# Howdy all, looking for grinder that can run off 12v and isn't too big (mobile set-up)



## PhillyYasvilly (Jan 30, 2014)

Hello,

So I've my home set-up sorted but I still have no grinder! I'll be running it off a battery!

Space is a concern but unfortunately I've no dimensions with me.

Anybody have an idea about this one? Brasillia about 150 euro?

http://www.donedeal.ie/cateringfittings-for-sale/coffee-machine-and-cofey-grinder/6505068

*worst case scenario we get a grinder to practice with and then another when hitting the road!

Many thanks,

your advice is much appreciated,

Philip


----------



## Joe the fish (Feb 12, 2014)

Go manual! Plenty of options vintage to modern, plenty of price ranges and no battery drain. Porlex is a good place to start but let us know budget, what your grinding for and how often and more suggestions will come


----------



## Mrboots2u (May 10, 2013)

I'd want something with a bit more adjustment on it than a porlex for the lever machine you have .

A good grinder is massively important , even more so for a lever machine .

So set s decent budget in comparison to what you spend on the machine .

Don't skimp on the grinder .....


----------



## PhillyYasvilly (Jan 30, 2014)

I've an Izzo Pompei Dual Fuel spring lever beast. Manual is an option we'd consider, we hope to be trading for between 4 and about 8 hours on average. Not sure as to how much beans we'd be going through to be honest at this stage. Price range goes upto about €250, could be pushed for something lovely!

I'll have a goo now at different manual offerings.

Thanks again,

Philip


----------



## Mrboots2u (May 10, 2013)

If you are wanting to serve customers and a fair amount then a hand grinder will not be suitable time wise .

Something that portion controls for you , either electronically or via a doser would suit .
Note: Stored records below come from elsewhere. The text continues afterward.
import Summits.QuantumFields.YangMills.Theorems.BalabanUVNodesN11GaussianCertificateRows

/-!
# DAG node N11 — DEFINITION: THE GAUSSIAN CERTIFICATE `gaussPinH θ` of a v1.7 parameter (the named member of the Gaussian certificate class of
# `…N11GaussianCertificateRows`: certificate `ζ0`, A-fibre Gaussian `quad`), its `rfl` faces, the K⁷ antecedent at it, and the no-expansion 𝐓-step at it modulo def-T's rows

HEADER — WORK-UNIT METADATA.  Cell `pub-ymgap`, YM-PLAN Track A (D-0062 ∕ D-0149 width seats), seat `pub-ymgap-dag-n11-w1` (g0; WIDTH SEAT 1 of 4 on NODE n11 [B14]),
route `BalabanUVNodes` rev 25, item K1⁷ `StabilityBAtRecordR13SepCoPH` = stmt-QuantumFields-20542; DEFINITION lane (`--kind definition --supports 20542 --as helper`),
count-neutral.  [III] = [Balaban1988Convergent], [I] = [Balaban1987RG1].  Sequel of this seat's `…N11GaussianCertificateRows` (the CLASS, hypothesis-keyed) in the manner of
dag-n11-d's `…N11RePinnedParamDefs` (`rePinH`): ONE `def` and its faces, so that consumers can NAME the Gaussian witness (`gaussPinH θ`) exactly as they name `rePinH θ`.

WHAT THIS FILE DEFINES ∕ PROVES (1 `def`, theorems otherwise; 0 `sorry`).  `gaussPinH θ := ⟨θ.toStage13RParams, fun p _ Ω Λ => ⟨(ZhPinOfRecord₁₃ θ.toStage13Params p Ω Λ).ζ0,
fun j Λ′ ω => Σ_{b ∈ bonds_j(Λ′ᶜ ∩ Ω (j+1))} ‖(ω j).2 b‖²⟩, θ.Phih⟩`; `rfl` faces `gaussPinH_toStage13RParams ∕ _toStage13Params ∕ _Phih ∕ _ζ0 ∕ _quad`, `rePinH_gaussPinH` (re-pinning the
Gaussian certificate à la dag-n11-d gives back `rePinH θ`), `gaussPinH_rePinH`, `gaussPinH_gaussPinH`; ★ `antecedent_gaussPinH` (the K⁷ antecedent transfers, `ZhUnity` unconditional) and
`exists_gaussPinH_of_exists` (K0⁷'s body ⇒ a Gaussian-certificate inhabitant); ★★★ `exists_local_witness_clause_succ_gaussPinH_of_termRows` and ★★
`noExpansionTStepAt_gaussPinH_of_operandRows` — the class theorems of `…N11GaussianCertificateRows` AT THE NAMED WITNESS: the no-expansion 𝐓-step at `gaussPinH θ` at EVERY
no-expansion history modulo def-T's term ∕ operand rows ONLY (no (K0b) row, no thin-region exception).

HONEST FRAMING.  One definition of a bookkeeping witness + kernel composition; nothing of Bałaban asserted; the Gaussian `quad` is a RANGE value with the right rows, NOT
node00-def-K0b's value of record ([I]'s `C*Δ^{(j)}C − …` at the background), and — dag-n11-w4's caveat — it serves the NO-EXPANSION analysis only (the expansion
children see print's `𝒬_j`).  N11 NOT discharged; K1⁷ NOT closed; counts unmoved (typed 28∕28 · discharged 5∕27).  R4 closes only the conditional finite-𝕋⁴ rung
`BalabanLadder.UV` of one programme at fixed `ε = L^{−K}` — NOT ℝ⁴, NOT OS, NOT a mass gap, NOT Clay.  No `sorry`, `axiom`, `instance`, `notation`.
Sources (SHAPE only): [III] Thm 1 p.262, (2.21) p.258, (3.16)–(3.22) pp.268–269, (3.23)–(3.25) p.270; [I] (1.4)–(1.5) pp.260–261.
-/

noncomputable section

open MeasureTheory
open scoped BigOperators ENNReal NNReal Matrix.Norms.L2Operator

namespace Summit.QuantumFields.YangMills.Theorems.BalabanUVNodesN11GaussianCertificateDefs

open Literature.MathematicalPhysics.QuantumFieldTheory.Balaban1983to89 T4Continuum Node00 Node00.Tk
open B10Eq42TorusConstraint (bondsIn)
open B15DeterminingSets (MSField)
open BalabanUVNodesN11RePinnedParamDefs
open BalabanUVNodesN11HistoryPinnedResidualDefs (ZhPinOfRecord₁₃)
open BalabanUVNodesN11FluctTruncationDefs (IsFluctLocal)
open BalabanUVNodesN11Sect3SupplyDefs (NoExpansionTStepAt)
open BalabanUVNodesN11GaussianCertificateRows

variable {F : T4Family} {N : ℕ} [NeZero N]

section Def

variable (θ : Stage13HParams F N)

/-- **THE GAUSSIAN CERTIFICATE OF A v1.7 PARAMETER**: `θ` with its history-indexed residual 𝐓-weight slot replaced by (dag-n11-d's certificate factor `ζ0`, THE GAUSSIAN OF
THE INTEGRATED VARIABLES as `quad`) — every other field unchanged.  The named member of the class of `…N11GaussianCertificateRows`.
[cite: Balaban1988Convergent, (2.21) p.258, (3.16)–(3.20) pp.268–269; Balaban1987RG1, (1.4)–(1.5) pp.260–261] -/
def gaussPinH : Stage13HParams F N :=
  ⟨θ.toStage13RParams,
    fun p _ Ω Λ => ⟨(ZhPinOfRecord₁₃ θ.toStage13Params p Ω Λ).ζ0,
      fun j Λ' ω => ∑ b ∈ (Set.toFinite (bondsIn j (Λ'ᶜ ∩ Ω (j + 1)))).toFinset, ‖(ω j).2 b‖ ^ 2⟩,
    θ.Phih⟩

/-- The Stage-13R part is unchanged (`rfl`). [cite: Balaban1988Convergent, (3.16) p.268 (bookkeeping)] -/
@[simp] theorem gaussPinH_toStage13RParams : (gaussPinH θ).toStage13RParams = θ.toStage13RParams := rfl

/-- The Stage-13 part is unchanged (`rfl`). [cite: Balaban1988Convergent, (3.16) p.268 (bookkeeping)] -/
theorem gaussPinH_toStage13Params : (gaussPinH θ).toStage13Params = θ.toStage13Params := rfl

/-- The smearing functions are unchanged (`rfl`). [cite: Balaban1988Convergent, (2.24)–(2.25) p.259 (bookkeeping)] -/
@[simp] theorem gaussPinH_Phih : (gaussPinH θ).Phih = θ.Phih := rfl

/-- The class hypothesis `hζ` at the named witness: its residual factor is the certificate's (`rfl`). [cite: Balaban1988Convergent, (3.16)–(3.20) pp.268–269 (bookkeeping)] -/
theorem gaussPinH_ζ0 : ∀ (p : B12.RunParams) (n : ℕ) (Ω Λ : ℕ → Set (Site (F.P p.K) 0)),
    ((gaussPinH θ).Zh p n Ω Λ).ζ0 = (ZhPinOfRecord₁₃ (gaussPinH θ).toStage13Params p Ω Λ).ζ0 := fun _ _ _ _ => rfl

/-- The class hypothesis `hq` at the named witness: its form is the Gaussian of the integrated variables (`rfl`). [cite: Balaban1988Convergent, (2.21) p.258 (bookkeeping)] -/
theorem gaussPinH_quad : ∀ (p : B12.RunParams) (n : ℕ) (Ω Λ : ℕ → Set (Site (F.P p.K) 0)) (j : ℕ) (Λ' : Set (Site (F.P p.K) 0))
    (ω : MultiCfg (F.P p.K) (SU N) (FluctV N)),
    ((gaussPinH θ).Zh p n Ω Λ).quad j Λ' ω = ∑ b ∈ (Set.toFinite (bondsIn j (Λ'ᶜ ∩ Ω (j + 1)))).toFinset, ‖(ω j).2 b‖ ^ 2 := fun _ _ _ _ _ _ _ => rfl

/-- dag-n11-d's re-pinning of the Gaussian certificate is dag-n11-d's certificate (`rfl`: `rePinH` reads the Stage-13 part only). [cite: Balaban1988Convergent, (3.16) p.268 (bookkeeping)] -/
theorem rePinH_gaussPinH : rePinH (gaussPinH θ) = rePinH θ := rfl

/-- The Gaussian certificate of dag-n11-d's certificate is the Gaussian certificate (`rfl`). [cite: Balaban1988Convergent, (3.16) p.268 (bookkeeping)] -/
theorem gaussPinH_rePinH : gaussPinH (rePinH θ) = gaussPinH θ := rfl

/-- Pinning twice is pinning once (`rfl`). [cite: Balaban1988Convergent, (3.16) p.268 (bookkeeping)] -/
theorem gaussPinH_gaussPinH : gaussPinH (gaussPinH θ) = gaussPinH θ := rfl

end Def

section Antecedent

variable {θ : Stage13HParams F N}

/-- **★ THE K⁷ ANTECEDENT TRANSFERS TO THE GAUSSIAN CERTIFICATE** (as dag-n11-d's `antecedent_rePinH`; `ZhUnity` unconditional): `…GaussianCertificateRows.exists_gaussCert_of_antecedent`
builds exactly `gaussPinH θ`. [cite: Balaban1988Convergent, Thm 1 p.262, (3.16)–(3.22) pp.268–269 (bookkeeping)] -/
theorem antecedent_gaussPinH (h : θ.Provisos₁₃SepCoPH F N) (hnd : θ.SlotsNondegenerate₁₃ F N) (hadm : θ.Admissible F N) :
    (gaussPinH θ).Provisos₁₃SepCoPH F N ∧ ((gaussPinH θ).ZhUnity F N ∧ (gaussPinH θ).SlotsNondegenerate₁₃ F N) ∧ (gaussPinH θ).Admissible F N := by
  refine ⟨?_, ⟨zhUnity_of_gaussCert (gaussPinH θ) (gaussPinH_ζ0 θ), hnd⟩, hadm⟩
  exact
    { intPiece := h.intPiece
      measω := h.measω
      measChi := h.measChi
      zetaUnity := h.zetaUnity
      zetaAbs := h.zetaAbs
      rstep := fun p k _ hk => h.rstep p k hk
      rzLaws := h.rzLaws
      zhLaws := fun p _ Ω Λ =>
        ⟨(BalabanUVNodesN11HistoryPinnedResidualDefs.laws_ZhPinOfRecord₁₃ (θ := θ.toStage13Params) (p := p) h.zetaUnity Ω Λ).zeta0_nonneg⟩
      zhLocal := fun p _ Ω Λ =>
        ⟨(BalabanUVNodesN11HistoryPinnedResidualDefs.localLaws_ZhPinOfRecord₁₃ (θ := θ.toStage13Params) (p := p) Ω Λ).zeta0_local⟩
      hM := h.hM
      hM₁ := h.hM₁
      bg := h.bg }

/-- **… in the shape of K0⁷'s body**: an inhabitant of the antecedent gives a Gaussian-certificate inhabitant. [cite: Balaban1988Convergent, Thm 1 p.262 (bookkeeping)] -/
theorem exists_gaussPinH_of_exists
    (h : ∃ θ : Stage13HParams F N, θ.Provisos₁₃SepCoPH F N ∧ (θ.ZhUnity F N ∧ θ.SlotsNondegenerate₁₃ F N) ∧ θ.Admissible F N) :
    ∃ θ : Stage13HParams F N, gaussPinH θ = θ ∧ θ.Provisos₁₃SepCoPH F N ∧ (θ.ZhUnity F N ∧ θ.SlotsNondegenerate₁₃ F N) ∧ θ.Admissible F N := by
  obtain ⟨θ, hP, ⟨-, hnd⟩, hadm⟩ := h
  exact ⟨gaussPinH θ, gaussPinH_gaussPinH θ, antecedent_gaussPinH hP hnd hadm⟩

/-- The core provisos transfer too (projection of the separated-range ones is dag-n11-d's business; here directly from `θ`'s core provisos).
[cite: Balaban1988Convergent, (2.18) p.257, (2.21) p.258, (3.16) p.268 (bookkeeping)] -/
theorem provisos₁₃CoPH_gaussPinH (h : θ.Provisos₁₃CoPH F N) : (gaussPinH θ).Provisos₁₃CoPH F N where
  intPiece := h.intPiece
  measω := h.measω
  measChi := h.measChi
  zetaUnity := h.zetaUnity
  zetaAbs := h.zetaAbs
  rstep := fun p k _ hk => h.rstep p k hk
  rzLaws := h.rzLaws
  zhLaws := fun p _ Ω Λ =>
    ⟨(BalabanUVNodesN11HistoryPinnedResidualDefs.laws_ZhPinOfRecord₁₃ (θ := θ.toStage13Params) (p := p) h.zetaUnity Ω Λ).zeta0_nonneg⟩
  zhLocal := fun p _ Ω Λ =>
    ⟨(BalabanUVNodesN11HistoryPinnedResidualDefs.localLaws_ZhPinOfRecord₁₃ (θ := θ.toStage13Params) (p := p) Ω Λ).zeta0_local⟩

end Antecedent

section Step

variable (θ : Stage13HParams F N) (p : B12.RunParams)

/-- **★★★ THE NO-EXPANSION 𝐓-STEP AT THE GAUSSIAN CERTIFICATE, def-T's TERM ROWS ONLY**, at every no-expansion history (the class theorem
`exists_local_witness_clause_succ_of_sLaw₁₃CoPH_of_gaussCert_of_termRows` at the named witness; core provisos of `θ`).
[cite: Balaban1988Convergent, Theorem p.245, Thm 1 p.262, (3.24)–(3.25) p.270, (2.21)–(2.23) p.258, (2.27) p.259] -/
theorem exists_local_witness_clause_succ_gaussPinH_of_termRows (h : θ.Provisos₁₃CoPH F N) {k : ℕ} (hk : k < p.K) (hM : 1 ≤ θ.τ9.M)
    (hS : SLaw₁₃CoPH F N (gaussPinH θ) p k) :
    ∃ (t : SeqOfRecord F θ.ν θ.τ9.M (gOfRecord₁₃ F N θ.toStage13Params p) p.K k → Sect2.TermValues (F.P p.K) (MatA N) (FluctV N) θ.τ9.M)
      (Ek : SeqOfRecord F θ.ν θ.τ9.M (gOfRecord₁₃ F N θ.toStage13Params p) p.K k → ℝ),
      HasSect2FormAtZS F N (FluctV N) p.K (settingOfRecord₁₃ F N θ.toStage13Params p) k (θ.rzAt p) (WtOfRecord₁₃H F N (gaussPinH θ) p)
          (UbgOfRecord₁₃CoP F N θ.toStage13Params p k)
          (fun s₀ t₀ => Sect2.LawsRT (sect2TowerOfRecord F N (FluctV N) p.K (settingOfRecord₁₃ F N θ.toStage13Params p) (θ.rzAt p s₀) s₀ t₀)
            (settingOfRecord₁₃ F N θ.toStage13Params p).lf k)
          (slotsOfRecord F N θ.ν θ.τ9 (EOfRecord₁₃ F N θ.toStage13Params) (wOfRecord₉ F N θ.toStage9Params) θ.ppSel p
            (gOfRecord₁₃ F N θ.toStage13Params p) k) t Ek ∧
      (∀ s₀, IsFluctLocal k (t s₀)) ∧
      ∀ (s : SeqOfRecord F θ.ν θ.τ9.M (gOfRecord₁₃ F N θ.toStage13Params p) p.K (k + 1)), s.Ω (k + 1) = ∅ →
        -- def-T: the term values of the witness at the parent history, READ AT THE EMBEDDED BACKGROUND, are measurable …
        (∀ (j : ℕ) (X : (Sect2.domSys (F.P p.K) θ.τ9.M j).Dom) (z : Site (F.P p.K) j) (g' : ℝ),
          Measurable (fun U : GaugeField (F.P p.K) 0 (SU N) => ((t s.init).E j X z g' (Sect2.ofBackgroundC (settingOfRecord₁₃ F N θ.toStage13Params p).ι U)).re)) →
        (∀ (j : ℕ) (X : (Sect2.domSys (F.P p.K) θ.τ9.M j).Dom),
          Measurable (fun U : GaugeField (F.P p.K) 0 (SU N) => ((t s.init).R j X (Sect2.ofBackgroundC (settingOfRecord₁₃ F N θ.toStage13Params p).ι U)).re)) →
        (∀ (S' : ℕ → Set (Site (F.P p.K) 0)) (j : ℕ) (X : (Sect2.domSys (F.P p.K) θ.τ9.M j).Dom),
          Measurable (fun q : GaugeField (F.P p.K) 0 (SU N) × MSFluct (F.P p.K) (FluctV N) =>
            ((t s.init).B j X (Sect2.ofBackgroundC (settingOfRecord₁₃ F N θ.toStage13Params p).ι q.1) (S', q.2)).re)) →
        -- … and uniformly bounded
        (∃ CE : ℝ, ∀ (j : ℕ) (X : (Sect2.domSys (F.P p.K) θ.τ9.M j).Dom) (z : Site (F.P p.K) j) (g' : ℝ) (U : GaugeField (F.P p.K) 0 (SU N)),
          |((t s.init).E j X z g' (Sect2.ofBackgroundC (settingOfRecord₁₃ F N θ.toStage13Params p).ι U)).re| ≤ CE) →
        (∃ CR : ℝ, ∀ (j : ℕ) (X : (Sect2.domSys (F.P p.K) θ.τ9.M j).Dom) (U : GaugeField (F.P p.K) 0 (SU N)),
          |((t s.init).R j X (Sect2.ofBackgroundC (settingOfRecord₁₃ F N θ.toStage13Params p).ι U)).re| ≤ CR) →
        (∃ CB : ℝ, ∀ (j : ℕ) (X : (Sect2.domSys (F.P p.K) θ.τ9.M j).Dom) (U : GaugeField (F.P p.K) 0 (SU N)) (a : Tk.SFluct (F.P p.K) (FluctV N)),
          |((t s.init).B j X (Sect2.ofBackgroundC (settingOfRecord₁₃ F N θ.toStage13Params p).ι U) a).re| ≤ CB) →
        (slotsTOfRecord F N θ.ν θ.τ9 (EOfRecord₁₃ F N θ.toStage13Params) (wOfRecord₉ F N θ.toStage9Params) θ.ppSel p
            (gOfRecord₁₃ F N θ.toStage13Params p) (k + 1) s = 0 ∨
          ∀ᵐ V' ∂fieldMeasure (F.P p.K) (k + 1) (SU N),
            chiSeqOfRecord F N θ.ν θ.τ9.M (gOfRecord₁₃ F N θ.toStage13Params p) p.K (k + 1) s V' ≠ 0 →
              slotsTOfRecord F N θ.ν θ.τ9 (EOfRecord₁₃ F N θ.toStage13Params) (wOfRecord₉ F N θ.toStage9Params) θ.ppSel p
                  (gOfRecord₁₃ F N θ.toStage13Params p) (k + 1) s V' =
                sect2Slot F N (FluctV N) p.K (settingOfRecord₁₃ F N θ.toStage13Params p) (θ.rzAt p s) (WtOfRecord₁₃H F N (gaussPinH θ) p s) s
                  (t s.init) (Ek s.init) (UbgOfRecord₁₃CoP F N θ.toStage13Params p (k + 1) s) V') :=
  exists_local_witness_clause_succ_of_sLaw₁₃CoPH_of_gaussCert_of_termRows (gaussPinH θ) p (gaussPinH_ζ0 θ) (gaussPinH_quad θ)
    (provisos₁₃CoPH_gaussPinH h) hk hM hS

/-- **★★ `NoExpansionTStepAt (gaussPinH θ) p k` FROM def-T's OPERAND ROWS ALONE** (dag-n11-e's deliverable at the named Gaussian witness; the class theorem
`noExpansionTStepAt_of_gaussCert_of_operandRows`). [cite: Balaban1988Convergent, Theorem p.245, (3.24)–(3.25) p.270, (2.23) p.258] -/
theorem noExpansionTStepAt_gaussPinH_of_operandRows (h : θ.Provisos₁₃CoPH F N) {k : ℕ} (hk : k < p.K) (hM : 1 ≤ θ.τ9.M)
    (hops : ∀ (t : SeqOfRecord F θ.ν θ.τ9.M (gOfRecord₁₃ F N θ.toStage13Params p) p.K k → Sect2.TermValues (F.P p.K) (MatA N) (FluctV N) θ.τ9.M)
      (Ek : SeqOfRecord F θ.ν θ.τ9.M (gOfRecord₁₃ F N θ.toStage13Params p) p.K k → ℝ),
      HasSect2FormAtZS F N (FluctV N) p.K (settingOfRecord₁₃ F N θ.toStage13Params p) k (θ.rzAt p) (WtOfRecord₁₃H F N (gaussPinH θ) p)
        (UbgOfRecord₁₃CoP F N θ.toStage13Params p k)
        (fun s u => Sect2.LawsRT (sect2TowerOfRecord F N (FluctV N) p.K (settingOfRecord₁₃ F N θ.toStage13Params p) (θ.rzAt p s) s u)
          (settingOfRecord₁₃ F N θ.toStage13Params p).lf k)
        (slotsOfRecord F N θ.ν θ.τ9 (EOfRecord₁₃ F N θ.toStage13Params) (wOfRecord₉ F N θ.toStage9Params) θ.ppSel p (gOfRecord₁₃ F N θ.toStage13Params p) k) t Ek →
      (∀ s₀, IsFluctLocal k (t s₀)) →
      ∀ s : SeqOfRecord F θ.ν θ.τ9.M (gOfRecord₁₃ F N θ.toStage13Params p) p.K (k + 1), s.Ω (k + 1) = ∅ →
        ∀ S ∈ admSOfRecord F θ.ν θ.τ9.M (gOfRecord₁₃ F N θ.toStage13Params p) p.K k s.init,
          Measurable (fun ω : MultiCfg (F.P p.K) (SU N) (FluctV N) =>
            sect2Operand F N (FluctV N) p.K (settingOfRecord₁₃ F N θ.toStage13Params p) (θ.rzAt p s.init) s.init (t s.init) (Ek s.init)
                (UbgOfRecord₁₃CoP F N θ.toStage13Params p k s.init) (S, fun j => (ω j).2) (fun j => (ω j).1)) ∧
          ∃ CΦ : ℝ, ∀ a U, sect2Operand F N (FluctV N) p.K (settingOfRecord₁₃ F N θ.toStage13Params p) (θ.rzAt p s.init) s.init (t s.init) (Ek s.init)
                (UbgOfRecord₁₃CoP F N θ.toStage13Params p k s.init) a U ≤ CΦ) :
    NoExpansionTStepAt (gaussPinH θ) p k :=
  noExpansionTStepAt_of_gaussCert_of_operandRows (gaussPinH θ) p (gaussPinH_ζ0 θ) (gaussPinH_quad θ) (provisos₁₃CoPH_gaussPinH h) hk hM hops

end Step

end Summit.QuantumFields.YangMills.Theorems.BalabanUVNodesN11GaussianCertificateDefs

end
A hand grinder is too time consuming and too much effort for a commercial venture


----------



## PhillyYasvilly (Jan 30, 2014)

As nice (and tiring/time-consuming) as it'd be to be grinding by hand, electric seems to be the way forward! Can I wire up most grinders to my 12 volt battery?
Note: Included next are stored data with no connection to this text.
import Literature.NumberTheory.EllipticCurves.IsogenyTwoTorsionProofs
import Literature.NumberTheory.EllipticCurves.IsogenyMordellWeilRankProofs
import Literature.NumberTheory.EllipticCurves.TwoIsogenySelmerGroupRankProofs
import Literature.NumberTheory.EllipticCurves.BSDInvariantsProofs
import HarnessLib

/-!
# Rank-2 observatory — KERNEL-TRANSPORT instrument: `rank_ℤ` carried along the rational `2`-isogeny

HONEST FRAMING: per-curve certified theorems and census instruments; no claim on BSD in rank ≥ 2.

The generic step of the KERNEL-TRANSPORT instrument (cert-3, gen 12). A census model `E` with one rational
point of order `2` is taken by an admissible change of variables `C` to the `2`-torsion normal form
`E_{a,b} : y² = x³ + a x² + b x` (`b (a² - 4b) ≠ 0`); the tree's explicit `2`-isogeny
(`WeierstrassCurve.twoIsogeny`, `isIsogenous_twoIsogenyCodomain`, `IsogenyTwoTorsionProofs.lean`) maps it onto
`E₂ = E_{-2a, a²-4b}`; and the tree's PROVED isogeny invariance of the Mordell–Weil rank over a field of
characteristic `0` (`WeierstrassCurve.IsIsogenous.mordellWeilRank_eq`, `IsogenyMordellWeilRankProofs.lean`) together
with the PROVED invariance under admissible changes of variables (`mordellWeilRank_variableChange_holds`,
`BSDInvariantsProofs.lean`) give `rank_ℤ E(ℚ) = rank_ℤ E'(ℚ)` for ANY model `E'` with `C' • E' = E₂`.
Use: the `39` rank-2 census rows with torsion `ℤ/2` or `ℤ/4` whose descent via `2`-isogeny is not sharp
(`#S^(φ)·#S^(φ̂) = 64`, the `Ш[φ]`-obstructed rows skipped by KERNEL-ISO) but whose `2`-isogenous class-mate has
full rational `2`-torsion and is certified `rank_ℤ = 2` by the kernel `2`-descent of KERNEL-HUP
(`Rank2Observatory<label>RankTwo.lean`); per-curve files `Rank2Observatory<label>RankTwo.lean` instantiate
`mordellWeilRank_eq_of_twoIsogenyTransport` with the two explicit changes of variables.
No definitions; no `decide`; axioms `propext`, `Classical.choice`, `Quot.sound`.

## References
* J. H. Silverman, *The Arithmetic of Elliptic Curves*, 2nd ed. (2009), III.4.5 (the `2`-isogeny), III.6.1–6.2,
  VIII.6 and III.3.1(b). [cite: SilvermanAEC2009, III.6.2 and VIII.6]
* J. S. Milne, *Arithmetic Duality Theorems*, 2nd ed. (2006), proof of Thm. I.7.3 (p. 97). [cite: MilneADT2006, proof of Thm. I.7.3 (p. 97)]
* J. H. Silverman, J. Tate, *Rational Points on Elliptic Curves*, 2nd ed. (2015), §3.4–§3.5. [cite: SilvermanTate2015, §3.4]
-/

-- single-conjunct summit: `Summit.BirchSwinnertonDyer.BirchSwinnertonDyer.…` repeats the name by design
set_option linter.dupNamespace false

noncomputable section

namespace Summit.BirchSwinnertonDyer.BirchSwinnertonDyer.Rank2Observatory

open WeierstrassCurve Literature.NumberTheory.EllipticCurves

/-- **`rank_ℤ E_{a,b}(ℚ) = rank_ℤ E_{-2a, a²-4b}(ℚ)`** for `a, b ∈ ℤ` with `b (a² - 4b) ≠ 0`: the two curves are
`2`-isogenous over `ℚ` (`isIsogenous_twoIsogenyCodomain`) and isogenous elliptic curves over a field of characteristic
`0` have the same Mordell–Weil rank (`IsIsogenous.mordellWeilRank_eq`, proved in the tree).
[cite: SilvermanAEC2009, III.4.5 and III.6.2] [cite: MilneADT2006, proof of Thm. I.7.3 (p. 97)] -/
theorem mordellWeilRank_mk_eq_twoIsogenyCodomain {a b : ℤ} (hab : b * (a ^ 2 - 4 * b) ≠ 0) :
    (⟨0, (a : ℚ), 0, (b : ℚ), 0⟩ : WeierstrassCurve ℚ).mordellWeilRank =
      (⟨0, ((-2 * a : ℤ) : ℚ), 0, ((a ^ 2 - 4 * b : ℤ) : ℚ), 0⟩ : WeierstrassCurve ℚ).mordellWeilRank := by
  haveI := isElliptic_mk_of_ne_zero (F := ℚ) hab
  have h := (isIsogenous_twoIsogenyCodomain (⟨0, (a : ℚ), 0, (b : ℚ), 0⟩ : WeierstrassCurve ℚ)).mordellWeilRank_eq
  rwa [twoIsogenyCodomain_mk_intCast] at h

/-- **KERNEL-TRANSPORT step: `rank_ℤ E(ℚ) = rank_ℤ E'(ℚ)`** whenever admissible changes of variables take `E` to
`E_{a,b}` (`b (a² - 4b) ≠ 0`) and `E'` to the `2`-isogenous normal form `E_{-2a, a²-4b}`: invariance of `rank_ℤ` under
admissible changes of variables (`mordellWeilRank_variableChange_holds`) on both sides of
`mordellWeilRank_mk_eq_twoIsogenyCodomain`. [cite: SilvermanAEC2009, III.3.1(b), III.6.2 and VIII.6] -/
theorem mordellWeilRank_eq_of_twoIsogenyTransport (E E' : WeierstrassCurve ℚ) (a b : ℤ)
    (hab : b * (a ^ 2 - 4 * b) ≠ 0) (C C' : VariableChange ℚ)
    (hC : C • E = ⟨0, (a : ℚ), 0, (b : ℚ), 0⟩)
    (hC' : C' • E' = ⟨0, ((-2 * a : ℤ) : ℚ), 0, ((a ^ 2 - 4 * b : ℤ) : ℚ), 0⟩) :
    E.mordellWeilRank = E'.mordellWeilRank := by
  have h₁ := mordellWeilRank_variableChange_holds E C
  rw [mordellWeilRank_variableChange, hC] at h₁
  have h₂ := mordellWeilRank_variableChange_holds E' C'
  rw [mordellWeilRank_variableChange, hC'] at h₂
  rw [← h₁, ← h₂]
  exact mordellWeilRank_mk_eq_twoIsogenyCodomain hab

/-- The same with the roles named for the observatory: if the class-mate `E'` has `rank_ℤ E'(ℚ) = 2` then so has `E`.
[cite: SilvermanAEC2009, III.6.2 and VIII.6] -/
theorem mordellWeilRank_eq_two_of_twoIsogenyTransport (E E' : WeierstrassCurve ℚ) (a b : ℤ)
    (hab : b * (a ^ 2 - 4 * b) ≠ 0) (C C' : VariableChange ℚ)
    (hC : C • E = ⟨0, (a : ℚ), 0, (b : ℚ), 0⟩)
    (hC' : C' • E' = ⟨0, ((-2 * a : ℤ) : ℚ), 0, ((a ^ 2 - 4 * b : ℤ) : ℚ), 0⟩)
    (hE' : E'.mordellWeilRank = 2) : E.mordellWeilRank = 2 := by
  rw [mordellWeilRank_eq_of_twoIsogenyTransport E E' a b hab C C' hC hC']
  exact hE'

end Summit.BirchSwinnertonDyer.BirchSwinnertonDyer.Rank2Observatory

end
Am I right in thinking that something similar to a *Mazzer Super Jolly* is what I need? It seems to be a bit of an industry stardard, a little like the Fracino machines on mobile units.

Thanks,

Philip


----------



## aaronb (Nov 16, 2012)

You need an inverter, to run ~230v appliances off a 12v battery. Presumably the Izzo needs a 240v feed as well, even though it is duel fuel?

Sky's the limit with grinders, Super Jolly is a solid choice, Eurkea Mignon gets good reviews on this site, Anfims are pretty solid or of course the EK43


----------



## Mrboots2u (May 10, 2013)

I'd go superjolly in that list , not sure the mignion would last 8 hours service , and you would be forever filling the hopper .....


----------



## garydyke1 (Mar 9, 2011)

How about a 2nd hand Mazzer Royal?


----------



## PhillyYasvilly (Jan 30, 2014)

My Izzo is plugged into the mains for now until it's mobile and it'll be running on gas mostly. So inverter will be needed to run my grinder off my battery when it's going outdoors and into my mobile set-up.

Thanks for recommendations, will start researching!

Philip

p.s. Do you have a Mazzer Royal Garydyke1? What do you think of it? Are you getting rid of yours?


----------



## garydyke1 (Mar 9, 2011)

yes i do -clues in my signature : )

its awesome and way superior to an SJ.

possibly


----------



## PhillyYasvilly (Jan 30, 2014)

Ha, it seems to be in your set-up in use at the moment. I doubt my budget can stretch to an amount that'l' make you want to part with it! What'd you be looking for it?

Cheers for your input, am scouring locally to find something I could maybe see this evening!

Philip


----------